## WHAT IS REQUIRED
Find and copy every line in the records that includes the string "density".

## DATA PROVIDED
++++++++

import Mathlib
import HarnessLib
import Literature.Probability.Process.PointStationaryLaw
import Summits.AtomisticToContinuum.Crystallization.Theses.PalmUnimodularRigidity

/-!
# Route PalmUnimodularRigidity — the glue `PalmToHinge`

We prove the support item `PalmToHinge` (stmt-AtomisticToContinuum-9231) of route
`PalmUnimodularRigidity`:

  `PalmRigidity → BenjaminiSchrammLimit → CrysEnergyLimit → GroundStatesChargePeriodic`.

Proof (as planned in the route file): given a sequence of LJ ground states, the
Benjamini–Schramm limit `P` supplied by `BenjaminiSchrammLimit` has
`E_P[h] = lim E(φ j)/φ j = e*` by `CrysEnergyLimit` and uniqueness of limits, hence is minimising;
`PalmRigidity` makes `P`-a.e. configuration a rotated relaxed HCP crystal
`count|A(hcpStacking a h)` with `(a, h)` in the compact box `[1/2, 2]²`.  A compactness /
finite-subcover argument produces a point `(a₀, h₀)` of the box every neighbourhood of which is
charged by the parameter law (no measurability is needed: outer measures are finitely
subadditive; uses `Literature.Probability.Process.count_restrict_singleton_ne_zero_iff` to read
the atoms of `count|S`).  We take `Q := hcpPeriodicConfiguration a₀ h₀`, base point `q := 0`.  Since
`barlowPos a h s k i j` is linear in `(a, h)` index by index, HCP crystals with parameters
`η`-close to `(a₀, h₀)` are `(2ηR)`-close to `hcpStacking a₀ h₀` inside every ball of radius `R`;
the density-transfer clause of `BenjaminiSchrammLimit` applied to the set `T` of such crystals
(`P T > 0`) with radius `R + ε`, tolerance `ε/2` and density `ρ := P(T)/2` then yields, eventually
along `φ`, hence frequently in `N`, at least `ρ N` particles whose `R`-neighbourhood is `ε`-matched
both ways with `x_i + A(Q.points - 0)`.
-/

namespace Summit.AtomisticToContinuum.Crystallization.Theorems.PalmUnimodularRigidity

open scoped Topology ENNReal
open Filter Set MeasureTheory Literature.MathematicalPhysics.StatisticalMechanics

/-! ## Helper 1: a support point of a law concentrated near a compact parameter set -/

/-- **Support point of a compactly parametrised almost-sure event.**  If `P`-almost every `ω`
admits a parameter `z` in the compact set `K` with `p ω z`, and `P ≠ 0`, then some `z₀ ∈ K` has
every neighbourhood `U` charged: `P {ω | ∃ z ∈ U, p ω z} ≠ 0`.  (Finite subcover + finite
subadditivity of the outer measure; no measurability hypotheses.) -/
theorem exists_mem_forall_nhds_measure_ne_zero {Ω X : Type*} [MeasurableSpace Ω]
    [TopologicalSpace X] (P : Measure Ω) [NeZero P] {K : Set X} (hK : IsCompact K)
    (p : Ω → X → Prop) (hae : ∀ᵐ ω ∂P, ∃ z ∈ K, p ω z) :
    ∃ z₀ ∈ K, ∀ U ∈ 𝓝 z₀, P {ω | ∃ z ∈ U, p ω z} ≠ 0 := by
  by_contra hcon
  push Not at hcon
  choose! U hU hPU using hcon
  obtain ⟨t, htK, hKt⟩ := hK.elim_nhds_subcover U hU
  have h1 : ∀ z₀ ∈ t, ∀ᵐ ω ∂P, ω ∉ {ω | ∃ z ∈ U z₀, p ω z} := fun z₀ hz₀ =>
    measure_eq_zero_iff_ae_notMem.1 (hPU z₀ (htK z₀ hz₀))
  have h2 : ∀ᵐ ω ∂P, ∀ z₀ ∈ t, ω ∉ {ω | ∃ z ∈ U z₀, p ω z} :=
    (Filter.eventually_all_finset t).2 h1
  have h3 : ∀ᵐ _ω ∂P, False := by
    filter_upwards [hae, h2] with ω ⟨z, hzK, hpz⟩ hω
    have hz : z ∈ ⋃ z₀ ∈ t, U z₀ := hKt hzK
    simp only [Set.mem_iUnion] at hz
    obtain ⟨z₀, hz₀t, hzU⟩ := hz
    exact hω z₀ hz₀t ⟨z, hzU, hpz⟩
  rw [Filter.eventually_false_iff_eq_bot, ae_eq_bot] at h3
  exact NeZero.ne P h3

++++++++

## EXERCISE OUTPUT
the density-transfer clause of `BenjaminiSchrammLimit` applied to the set `T` of such crystals
(`P T > 0`) with radius `R + ε`, tolerance `ε/2` and density `ρ := P(T)/2` then yields, eventually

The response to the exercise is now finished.